[Stored data entries]
open Matrix Equiv Field IsDedekindDomain Polynomial
open Literature.NumberTheory.GaloisRepresentations Literature.NumberTheory.FaltingsSerre.GSp4F2
  Literature.NumberTheory.Automorphic.Paramodular Literature.NumberTheory.Automorphic
  Literature.AlgebraicGeometry.Motives
open scoped NumberField

/-! ## Image `S₆` ⇒ absolutely irreducible -/

/-- **A residual representation ONTO `ι(S₆) = Sp₄(𝔽₂)` is absolutely irreducible** (the
`4`-dimensional representation `Z = U⁰/L` of `S₆` over `𝔽₂`; the generators `(1 2 3 4 5 6)`, `(1 6)`
lie in the image). [cite: BrumerEtAl2019, Lemma 5.1.7 p. 1173; (5.1.1)–(5.1.2) p. 1173] -/
theorem isAbsIrreducible_of_range_eq_iotaGL {Γ : Type*} [Group Γ] (σ : Γ →* GL (Fin 4) (ZMod 2))
    (h : σ.range = iotaGL.range) : IsAbsIrreducible σ :=
  isAbsIrreducible_of_S6 σ 1 (by rw [one_mul, inv_one, mul_one, h]; exact ⟨c12345, rfl⟩)
    (by rw [one_mul, inv_one, mul_one, h]; exact ⟨t16, rfl⟩)

/-! ## The two halves of a core certificate -/

section Split

variable {N : ℕ} {T : Finset ℕ} {ν ν' : absoluteGaloisGroup ℚ → ℤ_[2]}
  {ρA ρf ρA' ρf' : FramedGaloisRep ℚ ℤ_[2] 4}

variable (N T ν ρA) in
/-- **The Galois half of a certificate** (level `N`, check primes `T`, `K = ℚ`, `ℓ = 2`, `G = GSp₄`,
`J = antiIdAlt4 ℤ_[2]`): the blocks of `CoreCertificate N T ν ρA ρf` that concern `ρA` ALONE —
* `similitude` — `ρA(σ)ᵀ J ρA(σ) = ν(σ) J` [BPPTVY, (4.1.3) p. 1163: "`ρ_{A,ℓ} : Gal_{ℚ,S} → GSp₄(ℤ_ℓ)`
  … with similitude character `χ_ℓ`"];
* `absIrreducible` — `ρ̄A` absolutely irreducible [Lemma 5.1.7 p. 1173; Lemma 5.2.1 p. 1174];
* `complete` — Steps 2–4 of [Alg 2.4.1 p. 1156] for `(ℚ(ρ̄A), ρ̄A, S)`: the Frobenii at the places
  over `T` detect every locally constant `𝔰𝔭`-valued obstructing deviation cocycle of `ρ̄A`
  unramified outside `2N` [Remark 2.4.2; Thms 5.3.1, 5.3.3 p. 1176].
In the cell's pipeline: the engineer-1 sub-certificate `certs/<N>/galois` (blocks `classfield`,
`group_theory`, `obstructing`, `residual.image`), attested by hash; never a Literature fact.
[cite: BrumerEtAl2019, Alg 2.4.1 p. 1156; (4.1.3) p. 1163; Lemma 5.1.7 p. 1173] -/
structure GaloisCertificate : Prop where
  /-- `ρA(σ)ᵀ J ρA(σ) = ν(σ) J`, `J = antiIdAlt4 ℤ_[2]`. -/
  similitude : ∀ σ, IsSimilitude (antiIdAlt4 ℤ_[2]) (ν σ)
    ((ρA σ : GL (Fin 4) ℤ_[2]) : Matrix (Fin 4) (Fin 4) ℤ_[2])
  /-- `ρ̄A` is absolutely irreducible. -/
  absIrreducible : IsAbsIrreducible (residual ρA.toMonoidHom)
  /-- Steps 2–4 for `ρ̄A` with `S` = places over `2N`, `P` = places over `T`. -/
  complete : ∀ μ : absoluteGaloisGroup ℚ → Matrix (Fin 4) (Fin 4) (ZMod 2), IsLocallyConstant μ →
    (∀ σ ∈ inertiaOutside ℚ (placesOver (badPrimes N)), μ σ = 0) →
    ValuedIn (spLie ((antiIdAlt4 ℤ_[2]).map (PadicInt.toZMod (p := 2)))) μ →
    IsDeviationCocycle (residual ρA.toMonoidHom) μ → IsObstructing (residual ρA.toMonoidHom) μ →
    ∃ σ ∈ frobeniusAt ℚ (placesOver T), IsObstructingElt (residual ρA.toMonoidHom) μ σ

variable (ν ρA ρf) in
/-- **The pair datum of a certificate**: the blocks of `CoreCertificate N T ν ρA ρf` about the PAIR
`(ρA, ρf)` — the two similitude identities with the common multiplier `ν` [BPPTVY, (4.1.3) p. 1163;
Thm 4.3.4 (ii) p. 1169] and Step 1 up to frame, `ρ̄f = ι(π) ρ̄A ι(π)⁻¹` for some `π ∈ S₆` [§2.3
p. 1149; Alg 2.2.3 p. 1151] (JSON blocks `similitude`, `residual`).  Independent of `N` and `T`.
[cite: BrumerEtAl2019, Alg 2.4.1 Step 1 p. 1156; §2.3 p. 1149; Thm 4.3.4 p. 1169] -/
structure PairCertificate : Prop where
  /-- `ρA(σ)ᵀ J ρA(σ) = ν(σ) J`. -/
  similitude₁ : ∀ σ, IsSimilitude (antiIdAlt4 ℤ_[2]) (ν σ)
    ((ρA σ : GL (Fin 4) ℤ_[2]) : Matrix (Fin 4) (Fin 4) ℤ_[2])
  /-- `ρf(σ)ᵀ J ρf(σ) = ν(σ) J` (same `ν`). -/
  similitude₂ : ∀ σ, IsSimilitude (antiIdAlt4 ℤ_[2]) (ν σ)
    ((ρf σ : GL (Fin 4) ℤ_[2]) : Matrix (Fin 4) (Fin 4) ℤ_[2])
  /-- Step 1 up to frame: `ρ̄f = ι(π) ρ̄A ι(π)⁻¹` for some `π ∈ S₆`. -/
  residual_conj : ∃ π : Perm (Fin 6), ∀ σ,
    residual ρf.toMonoidHom σ = iotaGL π * residual ρA.toMonoidHom σ * (iotaGL π)⁻¹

◆ TASK TO COMPLETE ◆
Look through the records and copy every line that has the word "open".

◆ THE ANSWER ◆
open Matrix Equiv Field IsDedekindDomain Polynomial
open Literature.NumberTheory.GaloisRepresentations Literature.NumberTheory.FaltingsSerre.GSp4F2
open scoped NumberField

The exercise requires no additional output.